- Directed by: Robert Kramer
- Screenplay by: Robert Kramer
- Starring: Patrick Bauchau Juliet Berto
- Cinematography: Louis Bihi Richard Copans Claude Michaud Éric Pittard
- Edited by: Yann Dedet Valeria Sarmiento
- Music by: Barre Phillips
- Release date: 1980;
- Country: France
- Language: French

= Guns (1980 film) =

Guns is a 1980 French crime drama film written and directed by Robert Kramer. It premiered at the 37th Venice International Film Festival.

== Cast ==
- Patrick Bauchau as Tony
- Juliet Berto as Margot
- Peggy Frankston as Lil
- Hermine Karagheuz as Katrin
- Béatrice Lord as Marie
- Robert Kramer as Robin

==Production==
The film was produced by Quasar.
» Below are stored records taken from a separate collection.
/-- **THE HYBRID GLUE (glue #14) — SLOT 7 CUT TO «THREE SPLIT PRIMES ≠ p, ALL ≡ 1 (mod p)».** As glue #13 (`…HybridSixteenFacts`) with the residual
binder `hres3bad` replaced by `hres3oneMod` (bad clause `p ∣ q_i − 1` only; `2` no longer an offender) and the §2 branch run on the ₂-roads
(`NonSurjCorner.missingUpperBoundAt_of_savedDisplayD_of_twinLower_of_not_threeOneModSplit`: inert₂ ∕ up-to-one₂ on the twin-lower supply and the saved
display in D-form, datum₂ automatic off the residual); the Shimura-road bundle loses the idle split-`p` primitives fact (`hShim5`). Binders: `hZan` →
19948 → `hF″` → `hHida` → hMax → hShim5 → `hLabB6T` → `hres3oneMod` →
`NonSurjCorner`. CONDITIONAL on every binder; 19065 NOT closed; nothing booked; T7.
[cite: PastenShimura2024, Lemma 6.18] [cite: Jetchev2008, Thm. 1.1 and Cor. 1.5] [cite: Kato2004Asterisque, §17.13 (pp. 279–280)] [cite: Mazur1978, Cor. 4.1]
[cite: EmertonPollackWeston2006, Thm. 5.1.3] [cite: Miller2011LMS, Def. 1.1] [cite: Cha2005, Thm. 21 and Rmk. 25] [cite: JetchevSkinnerWan2017, §7.4.2] -/
theorem nonSurjCorner_of_kolyZShaAn_of_twinMuAn_of_sixteenFacts_of_hidaFacts_of_sixNamedInputs_of_carrierLabelsB6_of_threeOneModSplit
    (hZan : ∀ (W : WeierstrassCurve ℚ) [W.IsElliptic] [W.IsGloballyMinimal] (p : ℕ) [Fact p.Prime]
      (N : ℕ) [NeZero N] (K : Type) [Field K] [NumberField K]
      (Dt : ModularParametrizationData W N) (β : ℤ) (ι : K →+* ℂ),
      ClassX11b W p → ¬ Surj W p → (p = 5 ∨ p = 7) → p ∣ padicValInt p W.minimalDiscriminantInt →
      ¬ Ram W p → (∃ s : ℚ, shaAn W = (s : ℂ) ∧ 0 < padicValRat p s) →
      W.conductorNorm ℤ = N → IsImaginaryQuadratic K →
      4 < (NumberField.discr K).natAbs → SatisfiesHeegnerHypothesis N K →
      SatisfiesHeegnerHypothesis p K → (4 * (N : ℤ)) ∣ β ^ 2 - NumberField.discr K → ¬ (p : ℤ) ∣ Dt.c →
      (∃ (d₁ : KolyvaginHeegnerData Dt β ι 1) (y : (W.baseChange K).toAffine.Point),
        WeierstrassCurve.Affine.Point.map (W' := W) (algebraMap K (ringClassField K ι 1)).toRatAlgHom y =
          d₁.derivedPoint ∧
        ∃ Q : (W.baseChange K).toAffine.Point, ((p ^ (padicValNat p W.tamagawaProduct + 1) : ℕ) : ℤ) • Q = y) →
      ∃ M : ℕ, M ≤ padicValNat p W.tamagawaProduct ∧ CertificateAt Dt β ι p M)
    (hμ : NonSurjCornerTwinMuAn)
    -- slot 3 (r11): SIXTEEN named facts — r9 ∕ r10's twenty-three minus the seven tree theorems {5, 7, 10, 11, 17, 21, 22}
    (hF'' :
      (∀ (N : ℕ) [NeZero N] (W : WeierstrassCurve ℚ) (K : Type) [Field K] [NumberField K], Literature.NumberTheory.EllipticCurves.gross_zagier N W K) ∧
      (∀ (N : ℕ) [NeZero N] (W : WeierstrassCurve ℚ) (K : Type) [Field K] [NumberField K], Literature.NumberTheory.EllipticCurves.kolyvagin N W K) ∧
      Literature.NumberTheory.EllipticCurves.Wuthrich2014.sha_dvd_analyticSha ∧
      Literature.NumberTheory.EllipticCurves.rank_eq_analyticRank_of_analyticRank_le_one ∧
      Literature.NumberTheory.EllipticCurves.ModularForms.exists_isNewformOf ∧
      Literature.NumberTheory.EllipticCurves.friedbergHoffstein_exists_heegnerField_split_twist_ne_zero ∧
      Literature.NumberTheory.EllipticCurves.ModularForms.mazur_not_dvd_maninConstant_of_odd ∧
      Literature.NumberTheory.EllipticCurves.SteinWuthrich2013.thm61_splitMultiplicative ∧
      Literature.NumberTheory.EllipticCurves.SteinWuthrich2013.thm61_nonsplitMultiplicative ∧
      (∀ (W : WeierstrassCurve ℚ) [W.IsElliptic] [W.IsGloballyMinimal] (p : ℕ) [Fact p.Prime], Literature.NumberTheory.EllipticCurves.greenberg_stevens (W := W) (p := p)) ∧
      Literature.NumberTheory.EllipticCurves.Cha2005.rmk25_pow_dvd_card_sha_primary_of_certificate ∧
      Literature.NumberTheory.EllipticCurves.Cha2005.rmk25_padicValNat_card_sha_primary_add_le_of_globalDivisibility ∧
      Literature.NumberTheory.EllipticCurves.Kato2004.thm12_4 ∧
      Literature.NumberTheory.EllipticCurves.Kato2004.exists_multDivisibilityInputs_nonsplit_contra ∧
      Literature.NumberTheory.EllipticCurves.Kato2004.exists_multDivisibilityInputs_split_contra ∧
      Literature.NumberTheory.EllipticCurves.Kato2004.exists_multDivisibilityInputs_fine_contra)
    -- slot 4 (r7): the six Hida-side NAMED facts of x11a's non-surjective chain
    (hHida : EmertonPollackWeston2006.thm311_cotorsion_weightK_member_ofLevel ∧
      EmertonPollackWeston2006.thm1_muAlg_of_weightK_member_ofLevel ∧
      Wan2015.thm4_rational_weightK_member_of_bdd_ofLevel_irred ∧
      EmertonPollackWeston2006.thm513_transfer_from_weightK_member_of_bdd_ofLevel ∧
      DeligneSerre1974.thm61_exists_adicGaloisRep ∧ Hida2000_thm326_ordinary)
    (hMax : GrossLMS1991.prop37_2_frobeniusCongruence ∧
      (∀ (K : Type) [Field K] [NumberField K], poitouTate_selmerStructure_duality_conj K) ∧
      Gross1991_heegnerPoint_sub_ratTorsion_mem_E0_imageFree)
    -- slot 5, conjunct 2 (r12): FIVE named inputs of the Shimura roads — `shimuraCurve_heegnerSystem_primitivesSplitReduced` (the split-`p` road's
    -- CM primitives) is IDLE once `2` may pair: the datum₂ lemma always places `p` in the inert set (`p ∤ p − 1`), so the split road is never taken
    (hShim5 : friedbergHoffstein_exists_twist_ne_zero_inertAt ∧ nonempty_shimuraParametrizationData ∧
      PastenShimura2024_componentOrders ∧
      (∀ (K : Type) [Field K] [NumberField K], casselsTate_levelInputs K) ∧
      shimuraCurve_heegnerSystem_primitivesFromFiveIrr)
    -- slot 6 (r10): the labelled CM family at the corner's inert frames with `d_K < −4`, WITH (B6) ONLY AT THE CARRIER PRIMES outside `S`
    (hLabB6T : ∀ (W : WeierstrassCurve ℚ) [W.IsElliptic] [W.IsGloballyMinimal] (p : ℕ) [Fact p.Prime],
      ClassX11b W p → ¬ Surj W p → (p = 5 ∨ p = 7) →
      ∀ (N : ℕ) [NeZero N] (K : Type) [Field K] [NumberField K] (S : Finset ℕ) (Dt : ModularParametrizationData W N)
        (X : ShimuraCurveData (∏ q ∈ S, q) (N / ∏ q ∈ S, q)) (W' : WeierstrassCurve ℚ) [W'.IsElliptic]
        (P₀ : ShimuraParametrizationData X W'),
        W.conductorNorm ℤ = N → IsImaginaryQuadratic K → NumberField.discr K < -4 → Even S.card →
        (∀ ℓ ∈ S, ℓ.Prime ∧ ℓ ∣ N ∧ ¬ ℓ ^ 2 ∣ N ∧
          ((Ideal.span {(ℓ : ℤ)}).primesOver (𝓞 K)).ncard = 1 ∧ ¬ (ℓ : ℤ) ∣ NumberField.discr K) →
        (∀ ℓ : ℕ, ℓ.Prime → ℓ ∣ N → ℓ ∉ S → ((Ideal.span {(ℓ : ℤ)}).primesOver (𝓞 K)).ncard = 2) →
        p ∈ S → ¬ (p : ℤ) ∣ Dt.c → P₀.IsMinimalFor W →
        ∃ (ι : K →+* ℂ) (y : (W.baseChange K).toAffine.Point) (degy : ℕ)
          (ys : (m : ℕ) → (W.baseChange (ringClassField K ι m)).toAffine.Point) (ε : ℤ), 0 < degy ∧
          padicValNat p degy = padicValNat p P₀.deg ∧
          LDerivEK W K = 8 * (Real.pi : ℂ) ^ 2 * peterssonProduct (CongruenceSubgroup.Gamma0 N) 2 Dt.f Dt.f /
              ((((Units.torsionOrder K : ℝ) / 2) ^ 2 * √|(NumberField.discr K : ℝ)| : ℝ) : ℂ) *
            ((y.canonicalHeight : ℂ) / (degy : ℂ)) ∧
          (¬ IsOfFinAddOrder y → 0 < (AddSubgroup.zmultiples y).index) ∧
          ShimuraWalk.LabelsAt W N K ι y ys ε ∧
          ∀ (q : ℕ) [Fact q.Prime], q ∣ N → q ∉ S → p ∣ (W.baseChange ℚ_[q]).localTamagawaNumber ℤ_[q] → LabelB6 ι W N {q} ys)
    -- slot 7 (r12): the structural residual, bad clause `p ∣ q_i − 1` ONLY (three split primes `≠ p`, all `≡ 1 (mod p)`)
    (hres3oneMod : ∀ (W : WeierstrassCurve ℚ) [W.IsElliptic] [W.IsGloballyMinimal] (p : ℕ) [Fact p.Prime],
      ClassX11b W p → ¬ Surj W p → (p = 5 ∨ p = 7) → p ∣ padicValInt p W.minimalDiscriminantInt → ¬ Ram W p →
      ∀ (q₁ q₂ q₃ : ℕ) [Fact q₁.Prime] [Fact q₂.Prime] [Fact q₃.Prime], q₁ ≠ p → q₂ ≠ p → q₃ ≠ p →
      q₁ ≠ q₂ → q₁ ≠ q₃ → q₂ ≠ q₃ →
      W.HasSplitMultiplicativeReductionAtPrime q₁ → W.HasSplitMultiplicativeReductionAtPrime q₂ →
      W.HasSplitMultiplicativeReductionAtPrime q₃ →
      p ∣ q₁ - 1 → p ∣ q₂ - 1 → p ∣ q₃ - 1 → Typed.MissingUpperBoundAt W p) :
    Summit.BirchSwinnertonDyer.BirchSwinnertonDyer.Theses.ErratumRoadFive.NonSurjCorner := by
  obtain ⟨hGZ, hKo, hWu, hGZK, hnf, hFHs, hMaz, hJs, hJn, hGS, hChaL, hChaU, h12, hns', hsp', hfine'⟩ := hF''
  obtain ⟨h311, hT1a, hT2, hT1b, h61, h326⟩ := hHida
  obtain ⟨h37, hPTs, hF1⟩ := hMax
  obtain ⟨hFH, hJL, hCO, hCT, hLab⟩ := hShim5
  -- the seven former slot-3 conjuncts that are THEOREMS of the tree
  have hmod : hasEntireLFunction_rat := hasEntireLFunction_rat_of_exists_isNewformOf hnf
  have hpar : nonempty_modularParametrizationData :=
    nonempty_modularParametrizationData_of_exists_isNewformOf hnf IsNewformOf.exists_maninConstant_ne_zero_holds
  have hrec : ∀ (N : ℕ) [NeZero N] (W : WeierstrassCurve ℚ) (K : Type) [Field K] [NumberField K],
      heegnerPointOfConductor_one_galoisConj N W K :=
    fun N _ W K _ _ ↦ heegnerPointOfConductor_one_galoisConj_holds N W K
  have hD36 : ∀ (N : ℕ) [NeZero N] (W : WeierstrassCurve ℚ) (K : Type) [Field K] [NumberField K],
      phi_heegnerTau_mem_singularModuliField N W K :=
    fun N _ W K _ _ ↦ phi_heegnerTau_mem_singularModuliField_holds N W K
  have hPT : ∀ (K : Type) [Field K] [NumberField K],
      Literature.NumberTheory.GaloisCohomology.poitouTate_sum_localTatePairing_eq_zero K :=
    poitouTate_sum_localTatePairing_eq_zero_holds
  have hBR : localTamagawaNumber_quadraticTwist_two_mem_of_goodReduction :=
    BarriosEtAl2025.localTamagawaNumber_quadraticTwist_two_mem_of_goodReduction_holds
  -- slot 4: the leaf-twin lower half from 19948 + named facts (the `_of_mazur` Hida doors: no Greenberg 1.5, no Cor. 18)
  have h₄ℓ : ∀ (Wd : WeierstrassCurve ℚ) [Wd.IsElliptic] [Wd.IsGloballyMinimal] (p : ℕ) [Fact p.Prime],
      ClassX11a Wd p → ¬ Surj Wd p → (p = 5 ∨ p = 7) → p ∣ padicValInt p Wd.minimalDiscriminantInt →
      ¬ X11a.ShaAnUnit Wd p → Typed.MissingLowerBoundAt Wd p :=
    fun Wd _ _ p _ hXa hnsd h57 _ _ ↦
      NonSurjChain.lowerNonSurj_fiveSeven_of_nonSurjCornerTwinMuAn_of_contraFacts_of_mazur hnf h311 hT1a hT2 hT1b h61 h326 h12 hns'
        hsp' hfine' hMaz hJs hJn hGZK hGS hμ Wd p hXa hnsd h57
  -- slot 6 (r10): the SAVED display in D-form at every corner pair and every `q₁`, from the labels with (B6) at the CARRIERS, Poitou–Tate and CT
  have hSavD : ∀ (W : WeierstrassCurve ℚ) [W.IsElliptic] [W.IsGloballyMinimal] (p : ℕ) [Fact p.Prime],
      ClassX11b W p → ¬ Surj W p → (p = 5 ∨ p = 7) → ∀ (q₁ : ℕ) [Fact q₁.Prime], ShimuraInertSavedDisplayAtD W p q₁ :=
    NonSurjCorner.shimuraInertSavedDisplayAtD_of_carrierLabelsB6 hPTs hCT hLabB6T
  exact X11b.erratumRoadFive_nonSurjCorner_of_kolyZShaAn_of_kolyJMax_of_multiUpper_of_lowerLeafTwinDeep_of_twinMultDivisibility hGZ hKo
    hWu hGZK hmod hnf hpar hFHs hMaz hrec hD36 hJs hJn hGS hChaL hChaU h₄ℓ hZan
    (X11b.Three.Koly.nonSurjCornerKolyJ_max_of_threeNamedFacts h37 hPTs hF1)
    (fun W _ _ p _ hX hns' h57 hv hnr htam hmulti ↦ by
      -- the TWIN-LOWER SUPPLY at this corner pair (Friedberg–Hoffstein + the leaf-twin lower half)
      have hTL : FHTwinLowerSupplyAt W p :=
        NonSurjCorner.fhTwinLowerSupplyAt_of_lowerLeafTwinDeep hGZK hmod hnf hFH h₄ℓ W p hX hns' h57 hv hnr
      by_cases h3 : ∃ (q₁ q₂ q₃ : ℕ) (_ : Fact q₁.Prime) (_ : Fact q₂.Prime) (_ : Fact q₃.Prime), q₁ ≠ p ∧ q₂ ≠ p ∧ q₃ ≠ p ∧
          q₁ ≠ q₂ ∧ q₁ ≠ q₃ ∧ q₂ ≠ q₃ ∧ W.HasSplitMultiplicativeReductionAtPrime q₁ ∧
          W.HasSplitMultiplicativeReductionAtPrime q₂ ∧ W.HasSplitMultiplicativeReductionAtPrime q₃ ∧
          p ∣ q₁ - 1 ∧ p ∣ q₂ - 1 ∧ p ∣ q₃ - 1
      · obtain ⟨q₁, q₂, q₃, i₁, i₂, i₃, h1p, h2p, h3p, h12', h13, h23, hs1, hs2, hs3, hb1, hb2, hb3⟩ := h3
        haveI := i₁; haveI := i₂; haveI := i₃
        exact hres3oneMod W p hX hns' h57 hv hnr q₁ q₂ q₃ h1p h2p h3p h12' h13 h23 hs1 hs2 hs3 hb1 hb2 hb3
      · exact NonSurjCorner.missingUpperBoundAt_of_savedDisplayD_of_twinLower_of_not_threeOneModSplit hGZK hmod hnf hMaz hBR hJL hCO hPT
          hCT hLab W p hX hns' h57 htam hmulti hTL (fun q₁ _ ↦ hSavD W p hX hns' h57 q₁)
          (fun q₁ q₂ q₃ _ _ _ h1p h2p h3p h12' h13 h23 hs1 hs2 hs3 hb1 hb2 hb3 ↦
            h3 ⟨q₁, q₂, q₃, inferInstance, inferInstance, inferInstance, h1p, h2p, h3p, h12', h13, h23, hs1, hs2, hs3,
              hb1, hb2, hb3⟩))
    (fun Wd _ _ p _ hXa hnsd h57 hvd ↦
      X11b.multDivisibilityAt_of_katoFacts_of_muAn_contra_of_mazur Kato2004.nonempty_iwasawaH1Data_holds h12 hnf hns' hsp' hfine'
        hMaz Wd p hXa.2.1 hXa.2.2.1 hXa.2.2.2.1 hnsd (fun f hf ϖ hϖ a L hsa hna hL ↦ hμ Wd p hXa hnsd h57 hvd f hf ϖ hϖ a L hsa hna hL))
It marked the first French production for Kramer after he had relocated to Paris.

==Release==
The film premiered at the 37th edition of the Venice Film Festival, in the Officina Veneziana sidebar.

==Reception==
A contemporary Variety review described the film as "one of the most intensive, revelatory films about youthful revolt in the late '60s and early '70s in the U.S.A. in response to new political consciousness and changes wrought by the unpopular Vietnam war." Italian critic Paolo Mereghetti also praised the film, describing it as "among the finest examples of stylistic experimentation seen in recent years", and noting its visual references to Fernand Léger and Piet Mondrian.